Lessons From a Mockingbird
At first, I did not notice the mockingbird’s territorial claim over our bird feeders. I was simply puzzled. Why was this lone grayish bird with its flashy tail the only feathered visitor at our feeders? John was the first to identify it as a mockingbird, but neither one of us knew anything about the mockingbird’s propensity for boldness “in defense of its nests.”
It took only a few days to notice this behavior. The mockingbird would sit in the top of the tree after gorging itself with seeds. It was as if it was daring others to even try to take a nibble from the scattered seeds below. Several times I saw it swoop in like a kamikaze bomber from across the street to threaten a little field sparrow who dared to perch near our feeders. I am not sure what aggravates me more…the bossy behavior, or the loss of our tiny feathered visitors. This dull gray mockingbird and one acrobatic squirrel are now the only visitors to our feeders.
I consulted the online bird experts at Cornell and learned that late winter is the time mockingbirds begin to nest which fosters this feisty behavior. Reading this softened my callous heart a bit, but I still longed to teach this bossy being to share with others. Like the loaves and fishes, I wanted this bully to realize there is more than enough to go around. I began to feel like my mother who often wailed when I squabbled with my sisters, “Why can’t you girls just get along?!”
Perhaps it is my lack of control and no easy answer that puts me in such a foul mood. I suppose I could just take the feeders down, but that feels like admitting defeat and would never change the mockingbird’s behavior. Thus, I find myself at a frustrated crossroads caught between giving in or giving up. Yet, even as I write this I wonder why this situation peeves me so? I know clearly what I want to happen…I want the tiny lemon drop finches, the rust colored field sparrows, and the dear black-capped chickadees to return to our feeders again. I miss the unexpected delight they brought when I opened the shades each morning. Yet, these small friends will never return if I remove the feeders just to thwart this unwelcome mockingbird.
I wonder now what this little avian drama is really about. Maybe it isn’t about gaining control or giving into acquiescence but is a call to accept what is? Perhaps the mockingbird has come to remind me that maybe I am the one who needs to “get along” as my mother often pleaded. Get along with the mockingbird and really anything that might come along to upset the status quo of my daily life. Getting along does not always mean giving in but as my sisters taught me it often means compromise…a compromise that is best sweetened with forgiveness and understanding. It is forgiveness that often unsticks me from my anger and need to be “right.”

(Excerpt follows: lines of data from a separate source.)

import Mathlib
import HarnessLib
import Summits.ResolutionOfSingularities.ResolutionOfSingularities.Theorems.WildQuotientsWildQuotientResolutionConductorOneLaw
import Summits.ResolutionOfSingularities.ResolutionOfSingularities.Theorems.WildQuotientsWildQuotientResolutionConductorOneFramePieces

/-!
# S2 brick F3c-2a — the FRAME of the conductor-𝟙 core: the invariant radicands `N(uᵢ) = Tᵢ`,
# `N(uᵢ − u_l) = (uᵢ − u_l)^p / ((1 − uᵢ^{p−1})(1 − u_l^{p−1}))` and the radicand `W_I` of the piece `O_I`

(crux stmt-ResolutionOfSingularities-15640 `WildQuotients.WildQuotientResolution`, line `Sketch`; chain w45c post-V5
programme S2, design `L/res-L1-w45c-lead-1/S2-DESIGN.md` §1 («charts V[uᵢ] and pieces via INVARIANT radicands
(Tᵢ = uᵢ^p/(1−uᵢ^{p−1}), norms of uᵢ−u_j)») / §6 brick F3; res-L1-w45c-plan-1 NO OBJECTION 2026-08-27T18:26:16Z («seam
via the INVARIANT norm (same D₊) + V5 cover engine»). [OURS · L1 W4.5c] — NOT a statement of any manuscript; replaces
the role of no printed item; AI-produced, weaker than expert review. Def-free (F1's `coreT`). Prover res-D-pv-033.)

`R = CoreRing k p n`, `σ` with the law `σ uᵢ·(1+uᵢ) = uᵢ`, `w_l := (1 − u_l^{p−1})⁻¹` (F1 `isUnit_coreFactor`),
`Tᵢ = coreT i = uᵢ^p w_i` (F1), `N_{il} := (uᵢ − u_l)^p · (wᵢ w_l)` — the NORMS `∏_{j<p} σʲ(uᵢ)`, `∏_{j<p} σʲ(uᵢ−u_l)`
(`σʲu = u/(1+ju)`, `∏ⱼ(1+ju) = 1−u^{p−1}`; we never expand the products, invariance is proved from the law):
* `sigma_coreFactor_mul` — `σ(1 − u^{p−1})·(1+u)^p = 1 − u^{p−1}` (L1 `core_norm_invariant`); `sigma_coreFactorInv_mul`;
* `sigma_normDiff` — `σ N_{il} = N_{il}`; with F1b `map_coreT_of_law` (`σ Tᵢ = Tᵢ`):
* **`sigma_pieceRadicand` / `smul_pieceRadicand`** — the radicand
  `W_{i,I} := Tᵢ · ∏_{l ∈ I∖i} T_l · ∏_{l ∉ I} N_{il}` is fixed by `σ`, hence by every `γ ∈ ⟨σ⟩`;
* `pieceRadicand_mem_pow` — `W_{i,I} ∈ 𝔪^{p·(1 + |I∖i| + |Iᶜ|)}`.
-/

-- single-problem summit: the doubled namespace component `ResolutionOfSingularities` is forced
set_option linter.dupNamespace false

noncomputable section

open MvPolynomial
open scoped Pointwise

namespace Summit.ResolutionOfSingularities.ResolutionOfSingularities.Theorems.WildQuotientResolution.ConductorOne

variable (k : Type) [Field k] (p n : ℕ) [Fact p.Prime] [CharP k p]
  (σ : CoreRing k p n ≃ₐ[k] CoreRing k p n)
  (hσ : ∀ i, σ (coreU k p n i) * (1 + coreU k p n i) = coreU k p n i)

/-- the inverse `w_l = (1 − u_l^{p−1})⁻¹` in `Aₙ` -/
local notation3 (prettyPrint := false) "cw" l => (((isUnit_coreFactor k p n l).unit⁻¹ : (CoreRing k p n)ˣ) :
  CoreRing k p n)
/-- the norm radicand `N_{il} = (uᵢ − u_l)^p · wᵢ w_l` -/
local notation3 (prettyPrint := false) "nD" i:max l:max =>
  ((coreU k p n i - coreU k p n l) ^ p * ((cw i) * (cw l)))
/-- the piece radicand `W_{i,I} = Tᵢ · ∏_{l ∈ I∖i} T_l · ∏_{l ∉ I} N_{il}` -/
local notation3 (prettyPrint := false) "pieceRad" i:max I:max =>
  (coreT k p n i * (∏ l ∈ Finset.erase I i, coreT k p n l) * (∏ l ∈ Finset.univ \ I, (nD i l)))

/-! ## `σ` on the unit factors -/

omit [Fact p.Prime] [CharP k p] in
/-- `w_l · (1 − u_l^{p−1}) = 1`. [OURS · L1 W4.5c] -/
theorem coreFactorInv_mul (l : Fin n) : (cw l) * (1 - coreU k p n l ^ (p - 1)) = 1 := by
  have h := (isUnit_coreFactor k p n l).unit.inv_mul
  rwa [IsUnit.unit_spec] at h

include hσ in
/-- `σ(1 − u^{p−1}) · (1+u)^p = 1 − u^{p−1}`. [OURS · L1 W4.5c] -/
theorem sigma_coreFactor_mul (l : Fin n) :
    σ (1 - coreU k p n l ^ (p - 1)) * (1 + coreU k p n l) ^ p = 1 - coreU k p n l ^ (p - 1) := by
  have hp0 : p ≠ 0 := (Fact.out : p.Prime).ne_zero
  have hL1 := core_norm_invariant k p n l
  have hlaw := hσ l
  -- `σ(1 − u^{p−1})·(1+u)^{p-1} = (1+u)^{p−1} − u^{p−1}` since `σu·(1+u) = u`
  have h1 : σ (1 - coreU k p n l ^ (p - 1)) * (1 + coreU k p n l) ^ (p - 1) =
      (1 + coreU k p n l) ^ (p - 1) - coreU k p n l ^ (p - 1) := by
    rw [map_sub, map_one, map_pow, sub_mul, one_mul, ← mul_pow, hlaw]
  rw [← pow_sub_one_mul hp0 (1 + coreU k p n l), ← mul_assoc, h1]
  exact hL1

omit [CharP k p] in
include hσ in
/-- `σ(w_l) · (1 − u_l^{p−1}) = (1 + u_l)^p`. [OURS · L1 W4.5c] -/
theorem sigma_coreFactorInv_mul [CharP k p] (l : Fin n) :
    σ (cw l) * (1 - coreU k p n l ^ (p - 1)) = (1 + coreU k p n l) ^ p := by
  have h1 : σ (cw l) * σ (1 - coreU k p n l ^ (p - 1)) = 1 := by
    rw [← map_mul, coreFactorInv_mul, map_one]
  have h2 := sigma_coreFactor_mul k p n σ hσ l
  -- `σ w · (1 − u^{p−1}) = σ w · σ(1−u^{p−1}) · (1+u)^p = (1+u)^p`
  calc σ (cw l) * (1 - coreU k p n l ^ (p - 1))
      = σ (cw l) * (σ (1 - coreU k p n l ^ (p - 1)) * (1 + coreU k p n l) ^ p) := by rw [h2]
    _ = (σ (cw l) * σ (1 - coreU k p n l ^ (p - 1))) * (1 + coreU k p n l) ^ p := by ring
    _ = (1 + coreU k p n l) ^ p := by rw [h1, one_mul]

/-! ## The norm radicands are invariant -/

include hσ in
/-- **`σ N_{il} = N_{il}`** for `N_{il} = (uᵢ − u_l)^p wᵢ w_l`. [OURS · L1 W4.5c] -/
theorem sigma_normDiff (i l : Fin n) : σ (nD i l) = (nD i l) := by
  have hd : σ (coreU k p n i - coreU k p n l) * ((1 + coreU k p n i) * (1 + coreU k p n l)) =
      coreU k p n i - coreU k p n l := by
    rw [map_sub]; linear_combination (1 + coreU k p n l) * hσ i - (1 + coreU k p n i) * hσ l
  have hi := sigma_coreFactorInv_mul k p n σ hσ i
  have hl := sigma_coreFactorInv_mul k p n σ hσ l
  have wi := coreFactorInv_mul k p n i
  have wl := coreFactorInv_mul k p n l
  -- cancel the unit `(1 − uᵢ^{p−1})(1 − u_l^{p−1})`
  have hunit : IsUnit ((1 - coreU k p n i ^ (p - 1)) * (1 - coreU k p n l ^ (p - 1))) :=
    (isUnit_coreFactor k p n i).mul (isUnit_coreFactor k p n l)
  refine hunit.mul_right_cancel ?_
  have hdp : σ (coreU k p n i - coreU k p n l) ^ p * ((1 + coreU k p n i) ^ p * (1 + coreU k p n l) ^ p) =
      (coreU k p n i - coreU k p n l) ^ p := by
    rw [← mul_pow, ← mul_pow, hd]
  have key : σ (nD i l) * ((1 - coreU k p n i ^ (p - 1)) * (1 - coreU k p n l ^ (p - 1))) =
      σ (coreU k p n i - coreU k p n l) ^ p * ((1 + coreU k p n i) ^ p * (1 + coreU k p n l) ^ p) := by
    rw [map_mul, map_mul, map_pow]
    calc σ (coreU k p n i - coreU k p n l) ^ p * (σ (cw i) * σ (cw l)) *
          ((1 - coreU k p n i ^ (p - 1)) * (1 - coreU k p n l ^ (p - 1)))
        = σ (coreU k p n i - coreU k p n l) ^ p * ((σ (cw i) * (1 - coreU k p n i ^ (p - 1))) *
            (σ (cw l) * (1 - coreU k p n l ^ (p - 1)))) := by ring
      _ = _ := by rw [hi, hl]
  rw [key, hdp]
  calc (coreU k p n i - coreU k p n l) ^ p
      = (coreU k p n i - coreU k p n l) ^ p * (((cw i) * (1 - coreU k p n i ^ (p - 1))) *
          ((cw l) * (1 - coreU k p n l ^ (p - 1)))) := by rw [wi, wl, mul_one, mul_one]
    _ = _ := by ring

include hσ in
/-- **The piece radicand is `σ`-invariant.** [OURS · L1 W4.5c] -/
theorem sigma_pieceRadicand (i : Fin n) (I : Finset (Fin n)) : σ (pieceRad i I) = (pieceRad i I) := by
  rw [map_mul, map_mul, map_prod, map_prod, map_coreT_of_law k p n σ hσ i]
  congr 1
  · congr 1
    exact Finset.prod_congr rfl fun l _ => map_coreT_of_law k p n σ hσ l
  · exact Finset.prod_congr rfl fun l _ => sigma_normDiff k p n σ hσ i l

include hσ in
/-- Every `γ ∈ ⟨σ⟩` fixes the piece radicand. [OURS · L1 W4.5c] -/
theorem smul_pieceRadicand (γ : Subgroup.zpowers σ) (i : Fin n) (I : Finset (Fin n)) :
    γ • (pieceRad i I) = (pieceRad i I) := by
  obtain ⟨z, hz⟩ := Subgroup.mem_zpowers_iff.mp γ.2
  change (γ : CoreRing k p n ≃ₐ[k] CoreRing k p n) • (pieceRad i I) = _
  rw [← hz]
  exact MulAction.fixedBy_subset_fixedBy_zpow (CoreRing k p n) σ z (sigma_pieceRadicand k p n σ hσ i I)

/-! ## The radicand lies in the right power of `𝔪` -/

omit [Fact p.Prime] [CharP k p] in
/-- `T_l ∈ 𝔪^p`. [OURS · L1 W4.5c] -/
theorem coreT_mem_pow (l : Fin n) : coreT k p n l ∈ Ideal.span (Set.range (coreU k p n)) ^ p := by
  unfold coreT
  exact Ideal.mul_mem_right _ _ (Ideal.pow_mem_pow (Ideal.mem_span_range_self (f := coreU k p n) (x := l)) p)

omit [Fact p.Prime] [CharP k p] in
/-- `N_{il} ∈ 𝔪^p`. [OURS · L1 W4.5c] -/
theorem normDiff_mem_pow (i l : Fin n) : (nD i l) ∈ Ideal.span (Set.range (coreU k p n)) ^ p :=
  Ideal.mul_mem_right _ _ (Ideal.pow_mem_pow
    (Ideal.sub_mem _ (Ideal.mem_span_range_self (f := coreU k p n) (x := i))
      (Ideal.mem_span_range_self (f := coreU k p n) (x := l))) p)

omit [Fact p.Prime] [CharP k p] in
/-- **`W_{i,I} ∈ 𝔪^{p·(1 + |I∖i| + |Iᶜ|)}`.** [OURS · L1 W4.5c] -/
theorem pieceRadicand_mem_pow (i : Fin n) (I : Finset (Fin n)) :
    (pieceRad i I) ∈ Ideal.span (Set.range (coreU k p n)) ^
      (p + (I.erase i).card * p + (Finset.univ \ I).card * p) := by
  rw [pow_add, pow_add]
  refine Ideal.mul_mem_mul (Ideal.mul_mem_mul (coreT_mem_pow k p n i) ?_) ?_
  · rw [pow_mul', ← Finset.prod_const]
    exact Ideal.prod_mem_prod fun l _ => coreT_mem_pow k p n l
  · rw [pow_mul', ← Finset.prod_const]
    exact Ideal.prod_mem_prod fun l _ => normDiff_mem_pow k p n i l

end Summit.ResolutionOfSingularities.ResolutionOfSingularities.Theorems.WildQuotientResolution.ConductorOne

end
/-! ### The flat metric, as a `C^∞` Riemannian metric on `Mc` -/

set_option backward.isDefEq.respectTransparency false in
/-- **The flat metric** `g_x = Re ⟪·, ·⟫` on every tangent space `T_x Mc = ℂ` (chart coordinates),
as a `C^∞` Riemannian metric: its expression in the trivialisation of `Hom(T, Hom(T, ℝ))` at `x₀`
is the constant `Re ⟪τ ·, τ ·⟫ = Re ⟪·, ·⟫`, `τ ∈ {id, conj}` being orthogonal
(`trivializationAt_bilinForm_apply₂`). [folklore] -/
def metric : ContMDiffRiemannianMetric 𝓘(ℝ, ℂ) ∞ ℂ (fun x : Mc ↦ TangentSpace 𝓘(ℝ, ℂ) x) where
  inner _ := (innerSL ℝ (E := ℂ) : ℂ →L[ℝ] ℂ →L[ℝ] ℝ)
  symm _ v w := by
    change @inner ℝ ℂ _ v w = @inner ℝ ℂ _ w v
    exact real_inner_comm _ _
  pos _ v hv := by
    change 0 < @inner ℝ ℂ _ v v
    exact real_inner_self_pos.2 hv
  isVonNBounded _ := by
    change Bornology.IsVonNBounded ℝ {v : ℂ | @inner ℝ ℂ _ v v < 1}
    have : Metric.ball (0 : ℂ) 1 = {v : ℂ | @inner ℝ ℂ _ v v < 1} := by
      ext v
      simp only [Metric.mem_ball, dist_zero_right, norm_eq_sqrt_re_inner (𝕜 := ℝ),
        RCLike.re_to_real, Set.mem_setOf_eq]
      conv_lhs => rw [show (1 : ℝ) = √1 by simp]
      rw [Real.sqrt_lt_sqrt_iff]
      exact real_inner_self_nonneg
    rw [← this]
    exact NormedSpace.isVonNBounded_ball ℝ ℂ 1
  contMDiff := by
    intro x₀
    rw [contMDiffAt_section]
    convert! contMDiffAt_const (c := (innerSL ℝ (E := ℂ) : ℂ →L[ℝ] ℂ →L[ℝ] ℝ))
    rename_i x
    ext v w
    rw [trivializationAt_bilinForm_apply₂,
      TangentBundle.symmL_trivializationAt_eq_core (by simp : x ∈ (chartAt ℂ x₀).source),
      coordChange_eq]
    exact inner_τ_τ x₀ x v w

Perhaps if I choose to reside in acceptance, the feisty mockingbird and I might reach a truce of sorts. We will never be fast friends but maybe agreeable neighbors for a bit. Hopefully should the babies arrive and leave the nest, the mockingbird will take her lessons elsewhere and my favorite visitors will return to delight us once again. At least I hope that will be how it goes, but who knows? I am not writing my story but neither is the mockingbird anymore.